◆ **TASK DESCRIPTION**
Collect every line of the records below that contains the word "WideSubcategory".

◆ **DATA TO EXAMINE**
====

import Literature.AlgebraicGeometry.Frobenioids.ArchimedeanIsotropy
import HarnessLib

/-!
# Frobenioids II, Example 3.3 (iii): co-angularity in `A` versus `C` — PROOF

Mochizuki, *The geometry of Frobenioids II: poly-Frobenioids*, Kyushu J. Math. **62** (2008)
401–460, §3, Example 3.3 (iii), author's text p. 29 [cite: MochizukiFrdII2008, Ex 3.3 (iii) p.29]:
"a morphism of `A` is co-angular (as a morphism of `A`!) if and only if it is co-angular as a morphism
of `C`".

PROVED here (`Ex33iii_coAngular_iff_holds`). Key point: `Φ₀ = ℝ_{≥0}` is sharp — `Div ≥ 0` with
`Div(ψ ≫ φ) = Div(φ) + deg_Fr(φ)·Div(ψ)` — so every factor of an isometry of `C` is an isometry
(`C0.isIsometry_of_comp`); hence a factorisation in `C` of an arrow of `A` IS a factorisation in `A`,
while conversely factorisations in `A` are factorisations in `C` whose middle isomorphism (an
isometry, with isometric inverse) lifts back to `A`.
-/

namespace Literature.AlgebraicGeometry.Frobenioids

open CategoryTheory Opposite
open scoped NNReal

noncomputable section

namespace ArchFrd

/-- `Φ₀ = ℝ_{≥0}` is sharp: if a composite `ψ ≫ φ` of `C₀` is an isometry, so are `ψ` and `φ`
(`ratio(ψ ≫ φ) = ratio(φ) · ratio(ψ)^{deg_Fr φ}` with all ratios `≥ 1`).
[cite: MochizukiFrdII2008, Ex 3.3 (i) p.28] -/
theorem C0.isIsometry_of_comp {X Y Z : C0} (ψ : X ⟶ Y) (φ : Y ⟶ Z)
    (h : PreFrobenioid.IsIsometry C0.toElem (ψ ≫ φ)) :
    PreFrobenioid.IsIsometry C0.toElem ψ ∧ PreFrobenioid.IsIsometry C0.toElem φ := by
  rw [A0.isIsometry_iff_ratio_eq_one, C0.ratio_comp] at h
  rw [A0.isIsometry_iff_ratio_eq_one, A0.isIsometry_iff_ratio_eq_one]
  have h1 := C0.one_le_ratio φ
  have h2 := C0.one_le_ratio ψ
  have hpow : 1 ≤ C0.ratio ψ ^ (C0.degFr φ : ℕ) := one_le_pow₀ h2
  have hφ : C0.ratio φ = 1 :=
    le_antisymm (by nlinarith [mul_le_mul_of_nonneg_left hpow (zero_le_one.trans h1)]) h1
  refine ⟨?_, hφ⟩
  rw [hφ, one_mul] at h
  exact (pow_eq_one_iff_of_nonneg (zero_le_one.trans h2) (C0.degFr φ).ne_zero).mp h

universe v u

variable {D : Type u} [Category.{v} D] (π : D ⥤ D0)

/-- **Example 3.3 (iii)**: an arrow of `A` is co-angular in `A` iff it is co-angular in `C` — PROVED.
[cite: MochizukiFrdII2008, Ex 3.3 (iii) p.29] -/
theorem Ex33iii_coAngular_iff_holds : Ex33iii_coAngular_iff π := by
  intro X Y φ
  constructor
  · -- co-angular in `A` ⇒ co-angular in `C`: all factors of the isometry `φ` are isometries
    intro hA P Q γ β α hfac hlin _ hpre hbi
    have h3 : PreFrobenioid.IsIsometry (C.toElem π) (γ ≫ β ≫ α) := by
      rw [hfac]; exact φ.property
    obtain ⟨hγ, hβα⟩ := C0.isIsometry_of_comp γ.fst (β.fst ≫ α.fst) h3
    obtain ⟨hβ, hα⟩ := C0.isIsometry_of_comp β.fst α.fst hβα
    let P' : A π := ⟨P⟩
    let Q' : A π := ⟨Q⟩
    let γ' : X ⟶ P' := ⟨γ, hγ⟩
    let β' : P' ⟶ Q' := ⟨β, hβ⟩
    let α' : Q' ⟶ Y := ⟨α, hα⟩
    have hfac' : γ' ≫ β' ≫ α' = φ := WideSubcategory.hom_ext _ hfac
    haveI : IsIso β' := hA γ' β' α' hfac' hlin (Subsingleton.elim _ _) hpre hbi
    exact (inferInstance : IsIso ((A.ι π).map β'))
  · -- co-angular in `C` ⇒ co-angular in `A`: invert the middle arrow inside `A`
    intro hC P Q γ β α hfac hlin _ hpre hbi
    have hfacC : γ.hom ≫ β.hom ≫ α.hom = φ.hom := congrArg InducedWideCategory.Hom.hom hfac
    haveI : IsIso β.hom := hC γ.hom β.hom α.hom hfacC hlin β.property hpre hbi
    refine ⟨⟨⟨inv β.hom, C.isIsometry_inv π β.hom⟩, ?_, ?_⟩⟩
    · exact WideSubcategory.hom_ext _ (IsIso.hom_inv_id β.hom)
    · exact WideSubcategory.hom_ext _ (IsIso.inv_hom_id β.hom)

end ArchFrd

end

end Literature.AlgebraicGeometry.Frobenioids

====

◆ **EXERCISE SOLUTION**
    have hfac' : γ' ≫ β' ≫ α' = φ := WideSubcategory.hom_ext _ hfac
    · exact WideSubcategory.hom_ext _ (IsIso.hom_inv_id β.hom)
    · exact WideSubcategory.hom_ext _ (IsIso.inv_hom_id β.hom)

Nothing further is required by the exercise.